/-- **x2dk ⇒ obsth-2's two-field `t–t′` node** (drop both docc and diag-hop rows): `ClusterCapFieldTransport` §5 moves along `h`.
[cite: Ruelle1969, §3.3] -/
theorem twoFieldNodeTT'_of_twoFieldDoccDiagHopNodeTT'
    (hC : ∃ ψ : Fock (Orb (Fin a ×ₗ Fin b)), HasParity 0 ψ ∧ star ψ ⬝ᵥ ψ = 1 ∧
      (star ψ ⬝ᵥ (dWaveSourceOpenBoxTT' a b tp U μ h *ᵥ ψ)).re ≤ u * ((a : ℝ) * b) ∧
      nlo * ((a : ℝ) * b) ≤ (star ψ ⬝ᵥ (totalNumber *ᵥ ψ)).re ∧
      (star ψ ⬝ᵥ (totalNumber *ᵥ ψ)).re ≤ nhi * ((a : ℝ) * b) ∧
      e0lo * ((a : ℝ) * b) ≤ (star ψ ⬝ᵥ (dWaveSourceOpenBoxTT' a b tp U μ 0 *ᵥ ψ)).re ∧
      (star ψ ⬝ᵥ (dWaveSourceOpenBoxTT' a b tp U μ 0 *ᵥ ψ)).re ≤ e0hi * ((a : ℝ) * b) ∧
      dlo * ((a : ℝ) * b) ≤ (star ψ ⬝ᵥ ((∑ x : Fin a ×ₗ Fin b, numberOp x 0 * numberOp x 1) *ᵥ ψ)).re ∧
      (star ψ ⬝ᵥ ((∑ x : Fin a ×ₗ Fin b, numberOp x 0 * numberOp x 1) *ᵥ ψ)).re ≤ dhi * ((a : ℝ) * b) ∧
      k2lo * ((a : ℝ) * b) ≤ (star ψ ⬝ᵥ (hamiltonian (rectBoxDiagGraph a b) 1 0 *ᵥ ψ)).re ∧
      (star ψ ⬝ᵥ (hamiltonian (rectBoxDiagGraph a b) 1 0 *ᵥ ψ)).re ≤ k2hi * ((a : ℝ) * b)) :
    ∃ ψ : Fock (Orb (Fin a ×ₗ Fin b)), HasParity 0 ψ ∧ star ψ ⬝ᵥ ψ = 1 ∧
      (star ψ ⬝ᵥ (dWaveSourceOpenBoxTT' a b tp U μ h *ᵥ ψ)).re ≤ u * ((a : ℝ) * b) ∧
      nlo * ((a : ℝ) * b) ≤ (star ψ ⬝ᵥ (totalNumber *ᵥ ψ)).re ∧
      (star ψ ⬝ᵥ (totalNumber *ᵥ ψ)).re ≤ nhi * ((a : ℝ) * b) ∧
      e0lo * ((a : ℝ) * b) ≤ (star ψ ⬝ᵥ (dWaveSourceOpenBoxTT' a b tp U μ 0 *ᵥ ψ)).re ∧
      (star ψ ⬝ᵥ (dWaveSourceOpenBoxTT' a b tp U μ 0 *ᵥ ψ)).re ≤ e0hi * ((a : ℝ) * b) := by
  obtain ⟨ψ, hp, h1, hE, hNlo, hNhi, hE0lo, hE0hi, -, -, -, -⟩ := hC
  exact ⟨ψ, hp, h1, hE, hNlo, hNhi, hE0lo, hE0hi⟩

end Projections

/-! ### Two-axis moves: keep the docc rows through the `t′`-step -/

section TwoAxis

variable {a b : ℕ} (U μ : ℝ) {tp tp' h u nlo nhi e0lo e0hi dlo dhi k2lo k2hi : ℝ}

/-- **x2dk ⇒ two-field DOCC node at a SMALLER `t′`** (`t″ ≤ t′`): the `t′`-step of `ClusterCapTPrimeTransport` with the docc rows carried along
(they do not involve `t′`), so `ClusterCapCouplingTransport` can then move the result along `U`. Cap `u + Δ·k2lo`, zero-field rows
`[e0lo + Δ·k2hi, e0hi + Δ·k2lo]`, `Δ = t″ − t′`. [cite: Ruelle1969, §3.3] -/
theorem twoFieldDoccNodeTT'_at_tp_down_of_twoFieldDoccDiagHopNodeTT' (htp : tp' ≤ tp)
    (hC : ∃ ψ : Fock (Orb (Fin a ×ₗ Fin b)), HasParity 0 ψ ∧ star ψ ⬝ᵥ ψ = 1 ∧
      (star ψ ⬝ᵥ (dWaveSourceOpenBoxTT' a b tp U μ h *ᵥ ψ)).re ≤ u * ((a : ℝ) * b) ∧
      nlo * ((a : ℝ) * b) ≤ (star ψ ⬝ᵥ (totalNumber *ᵥ ψ)).re ∧
      (star ψ ⬝ᵥ (totalNumber *ᵥ ψ)).re ≤ nhi * ((a : ℝ) * b) ∧
      e0lo * ((a : ℝ) * b) ≤ (star ψ ⬝ᵥ (dWaveSourceOpenBoxTT' a b tp U μ 0 *ᵥ ψ)).re ∧
      (star ψ ⬝ᵥ (dWaveSourceOpenBoxTT' a b tp U μ 0 *ᵥ ψ)).re ≤ e0hi * ((a : ℝ) * b) ∧
      dlo * ((a : ℝ) * b) ≤ (star ψ ⬝ᵥ ((∑ x : Fin a ×ₗ Fin b, numberOp x 0 * numberOp x 1) *ᵥ ψ)).re ∧
      (star ψ ⬝ᵥ ((∑ x : Fin a ×ₗ Fin b, numberOp x 0 * numberOp x 1) *ᵥ ψ)).re ≤ dhi * ((a : ℝ) * b) ∧
      k2lo * ((a : ℝ) * b) ≤ (star ψ ⬝ᵥ (hamiltonian (rectBoxDiagGraph a b) 1 0 *ᵥ ψ)).re ∧
      (star ψ ⬝ᵥ (hamiltonian (rectBoxDiagGraph a b) 1 0 *ᵥ ψ)).re ≤ k2hi * ((a : ℝ) * b)) :
    ∃ ψ : Fock (Orb (Fin a ×ₗ Fin b)), HasParity 0 ψ ∧ star ψ ⬝ᵥ ψ = 1 ∧
      (star ψ ⬝ᵥ (dWaveSourceOpenBoxTT' a b tp' U μ h *ᵥ ψ)).re ≤ (u + (tp' - tp) * k2lo) * ((a : ℝ) * b) ∧
      nlo * ((a : ℝ) * b) ≤ (star ψ ⬝ᵥ (totalNumber *ᵥ ψ)).re ∧
      (star ψ ⬝ᵥ (totalNumber *ᵥ ψ)).re ≤ nhi * ((a : ℝ) * b) ∧
      (e0lo + (tp' - tp) * k2hi) * ((a : ℝ) * b) ≤ (star ψ ⬝ᵥ (dWaveSourceOpenBoxTT' a b tp' U μ 0 *ᵥ ψ)).re ∧
      (star ψ ⬝ᵥ (dWaveSourceOpenBoxTT' a b tp' U μ 0 *ᵥ ψ)).re ≤ (e0hi + (tp' - tp) * k2lo) * ((a : ℝ) * b) ∧
      dlo * ((a : ℝ) * b) ≤ (star ψ ⬝ᵥ ((∑ x : Fin a ×ₗ Fin b, numberOp x 0 * numberOp x 1) *ᵥ ψ)).re ∧
      (star ψ ⬝ᵥ ((∑ x : Fin a ×ₗ Fin b, numberOp x 0 * numberOp x 1) *ᵥ ψ)).re ≤ dhi * ((a : ℝ) * b) := by
  obtain ⟨ψ, hp, h1, hE, hNlo, hNhi, hE0lo, hE0hi, hDlo, hDhi, hKlo, hKhi⟩ := hC
  exact ⟨ψ, hp, h1, clusterCapTT'_tp_down htp hE hKlo, hNlo, hNhi, clusterFloorTT'_tp_down htp hE0lo hKhi,
    clusterCapTT'_tp_down htp hE0hi hKlo, hDlo, hDhi⟩

/-- **x2dk ⇒ two-field DOCC node at a LARGER `t′`** (`t′ ≤ t″`; cap `u + Δ·k2hi`, zero-field rows `[e0lo + Δ·k2lo, e0hi + Δ·k2hi]`) — e.g. the
A0 capTP vectors (`t′ = −1/4`) read at `t″ = 0` with their docc rows kept. [cite: Ruelle1969, §3.3] -/
theorem twoFieldDoccNodeTT'_at_tp_up_of_twoFieldDoccDiagHopNodeTT' (htp : tp ≤ tp')
    (hC : ∃ ψ : Fock (Orb (Fin a ×ₗ Fin b)), HasParity 0 ψ ∧ star ψ ⬝ᵥ ψ = 1 ∧
      (star ψ ⬝ᵥ (dWaveSourceOpenBoxTT' a b tp U μ h *ᵥ ψ)).re ≤ u * ((a : ℝ) * b) ∧
      nlo * ((a : ℝ) * b) ≤ (star ψ ⬝ᵥ (totalNumber *ᵥ ψ)).re ∧
      (star ψ ⬝ᵥ (totalNumber *ᵥ ψ)).re ≤ nhi * ((a : ℝ) * b) ∧
      e0lo * ((a : ℝ) * b) ≤ (star ψ ⬝ᵥ (dWaveSourceOpenBoxTT' a b tp U μ 0 *ᵥ ψ)).re ∧
      (star ψ ⬝ᵥ (dWaveSourceOpenBoxTT' a b tp U μ 0 *ᵥ ψ)).re ≤ e0hi * ((a : ℝ) * b) ∧
      dlo * ((a : ℝ) * b) ≤ (star ψ ⬝ᵥ ((∑ x : Fin a ×ₗ Fin b, numberOp x 0 * numberOp x 1) *ᵥ ψ)).re ∧
      (star ψ ⬝ᵥ ((∑ x : Fin a ×ₗ Fin b, numberOp x 0 * numberOp x 1) *ᵥ ψ)).re ≤ dhi * ((a : ℝ) * b) ∧
      k2lo * ((a : ℝ) * b) ≤ (star ψ ⬝ᵥ (hamiltonian (rectBoxDiagGraph a b) 1 0 *ᵥ ψ)).re ∧
      (star ψ ⬝ᵥ (hamiltonian (rectBoxDiagGraph a b) 1 0 *ᵥ ψ)).re ≤ k2hi * ((a : ℝ) * b)) :
    ∃ ψ : Fock (Orb (Fin a ×ₗ Fin b)), HasParity 0 ψ ∧ star ψ ⬝ᵥ ψ = 1 ∧
      (star ψ ⬝ᵥ (dWaveSourceOpenBoxTT' a b tp' U μ h *ᵥ ψ)).re ≤ (u + (tp' - tp) * k2hi) * ((a : ℝ) * b) ∧
      nlo * ((a : ℝ) * b) ≤ (star ψ ⬝ᵥ (totalNumber *ᵥ ψ)).re ∧
      (star ψ ⬝ᵥ (totalNumber *ᵥ ψ)).re ≤ nhi * ((a : ℝ) * b) ∧
      (e0lo + (tp' - tp) * k2lo) * ((a : ℝ) * b) ≤ (star ψ ⬝ᵥ (dWaveSourceOpenBoxTT' a b tp' U μ 0 *ᵥ ψ)).re ∧
      (star ψ ⬝ᵥ (dWaveSourceOpenBoxTT' a b tp' U μ 0 *ᵥ ψ)).re ≤ (e0hi + (tp' - tp) * k2hi) * ((a : ℝ) * b) ∧
      dlo * ((a : ℝ) * b) ≤ (star ψ ⬝ᵥ ((∑ x : Fin a ×ₗ Fin b, numberOp x 0 * numberOp x 1) *ᵥ ψ)).re ∧
      (star ψ ⬝ᵥ ((∑ x : Fin a ×ₗ Fin b, numberOp x 0 * numberOp x 1) *ᵥ ψ)).re ≤ dhi * ((a : ℝ) * b) := by
  obtain ⟨ψ, hp, h1, hE, hNlo, hNhi, hE0lo, hE0hi, hDlo, hDhi, hKlo, hKhi⟩ := hC
  exact ⟨ψ, hp, h1, clusterCapTT'_tp_up htp hE hKhi, hNlo, hNhi, clusterFloorTT'_tp_up htp hE0lo hKlo,
    clusterCapTT'_tp_up htp hE0hi hKhi, hDlo, hDhi⟩

end TwoAxis

/-! ### `t′ = 0` vectors typed with the plain box `dWaveSourceOpenBox` (pilot-1's capU2/capU3 family): entry and exit at `tp = 0` -/

section ZeroTP

variable {a b : ℕ} (U μ : ℝ) {h u nlo nhi e0lo e0hi dlo dhi k2lo k2hi : ℝ}

/-- **A plain-box x2dk node is a `t–t′` x2dk node at `t′ = 0`** (`dWaveSourceOpenBox = dWaveSourceOpenBoxTT' … 0 …`): the eleven-conjunct node of a
`t′ = 0` vector written with `dWaveSourceOpenBox a b U μ h` (the shape of pin-1's `cert_capU2x2d_…` editions plus diag-hop rows) enters every transport of
this file and of `ClusterCapTPrimeTransport` / `ClusterCapCouplingTransport` with `tp = 0`. [cite: Ruelle1969, §3.3] -/
theorem twoFieldDoccDiagHopNodeTT'_zero_of_twoFieldDoccDiagHopNode
    (hC : ∃ ψ : Fock (Orb (Fin a ×ₗ Fin b)), HasParity 0 ψ ∧ star ψ ⬝ᵥ ψ = 1 ∧
      (star ψ ⬝ᵥ (dWaveSourceOpenBox a b U μ h *ᵥ ψ)).re ≤ u * ((a : ℝ) * b) ∧
      nlo * ((a : ℝ) * b) ≤ (star ψ ⬝ᵥ (totalNumber *ᵥ ψ)).re ∧
      (star ψ ⬝ᵥ (totalNumber *ᵥ ψ)).re ≤ nhi * ((a : ℝ) * b) ∧
      e0lo * ((a : ℝ) * b) ≤ (star ψ ⬝ᵥ (dWaveSourceOpenBox a b U μ 0 *ᵥ ψ)).re ∧
      (star ψ ⬝ᵥ (dWaveSourceOpenBox a b U μ 0 *ᵥ ψ)).re ≤ e0hi * ((a : ℝ) * b) ∧
      dlo * ((a : ℝ) * b) ≤ (star ψ ⬝ᵥ ((∑ x : Fin a ×ₗ Fin b, numberOp x 0 * numberOp x 1) *ᵥ ψ)).re ∧
      (star ψ ⬝ᵥ ((∑ x : Fin a ×ₗ Fin b, numberOp x 0 * numberOp x 1) *ᵥ ψ)).re ≤ dhi * ((a : ℝ) * b) ∧
      k2lo * ((a : ℝ) * b) ≤ (star ψ ⬝ᵥ (hamiltonian (rectBoxDiagGraph a b) 1 0 *ᵥ ψ)).re ∧
      (star ψ ⬝ᵥ (hamiltonian (rectBoxDiagGraph a b) 1 0 *ᵥ ψ)).re ≤ k2hi * ((a : ℝ) * b)) :
    ∃ ψ : Fock (Orb (Fin a ×ₗ Fin b)), HasParity 0 ψ ∧ star ψ ⬝ᵥ ψ = 1 ∧
      (star ψ ⬝ᵥ (dWaveSourceOpenBoxTT' a b 0 U μ h *ᵥ ψ)).re ≤ u * ((a : ℝ) * b) ∧
      nlo * ((a : ℝ) * b) ≤ (star ψ ⬝ᵥ (totalNumber *ᵥ ψ)).re ∧
      (star ψ ⬝ᵥ (totalNumber *ᵥ ψ)).re ≤ nhi * ((a : ℝ) * b) ∧
      e0lo * ((a : ℝ) * b) ≤ (star ψ ⬝ᵥ (dWaveSourceOpenBoxTT' a b 0 U μ 0 *ᵥ ψ)).re ∧
      (star ψ ⬝ᵥ (dWaveSourceOpenBoxTT' a b 0 U μ 0 *ᵥ ψ)).re ≤ e0hi * ((a : ℝ) * b) ∧
      dlo * ((a : ℝ) * b) ≤ (star ψ ⬝ᵥ ((∑ x : Fin a ×ₗ Fin b, numberOp x 0 * numberOp x 1) *ᵥ ψ)).re ∧
      (star ψ ⬝ᵥ ((∑ x : Fin a ×ₗ Fin b, numberOp x 0 * numberOp x 1) *ᵥ ψ)).re ≤ dhi * ((a : ℝ) * b) ∧
      k2lo * ((a : ℝ) * b) ≤ (star ψ ⬝ᵥ (hamiltonian (rectBoxDiagGraph a b) 1 0 *ᵥ ψ)).re ∧
      (star ψ ⬝ᵥ (hamiltonian (rectBoxDiagGraph a b) 1 0 *ᵥ ψ)).re ≤ k2hi * ((a : ℝ) * b) := by
  simpa only [dWaveSourceOpenBoxTT'_zero_tp] using hC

The problem
Look for the string "vectors" in the data above and return every line that has it.

Completed task
A0 capTP vectors (`t′ = −1/4`) read at `t″ = 0` with their docc rows kept. [cite: Ruelle1969, §3.3] -/
/-! ### `t′ = 0` vectors typed with the plain box `dWaveSourceOpenBox` (pilot-1's capU2/capU3 family): entry and exit at `tp = 0` -/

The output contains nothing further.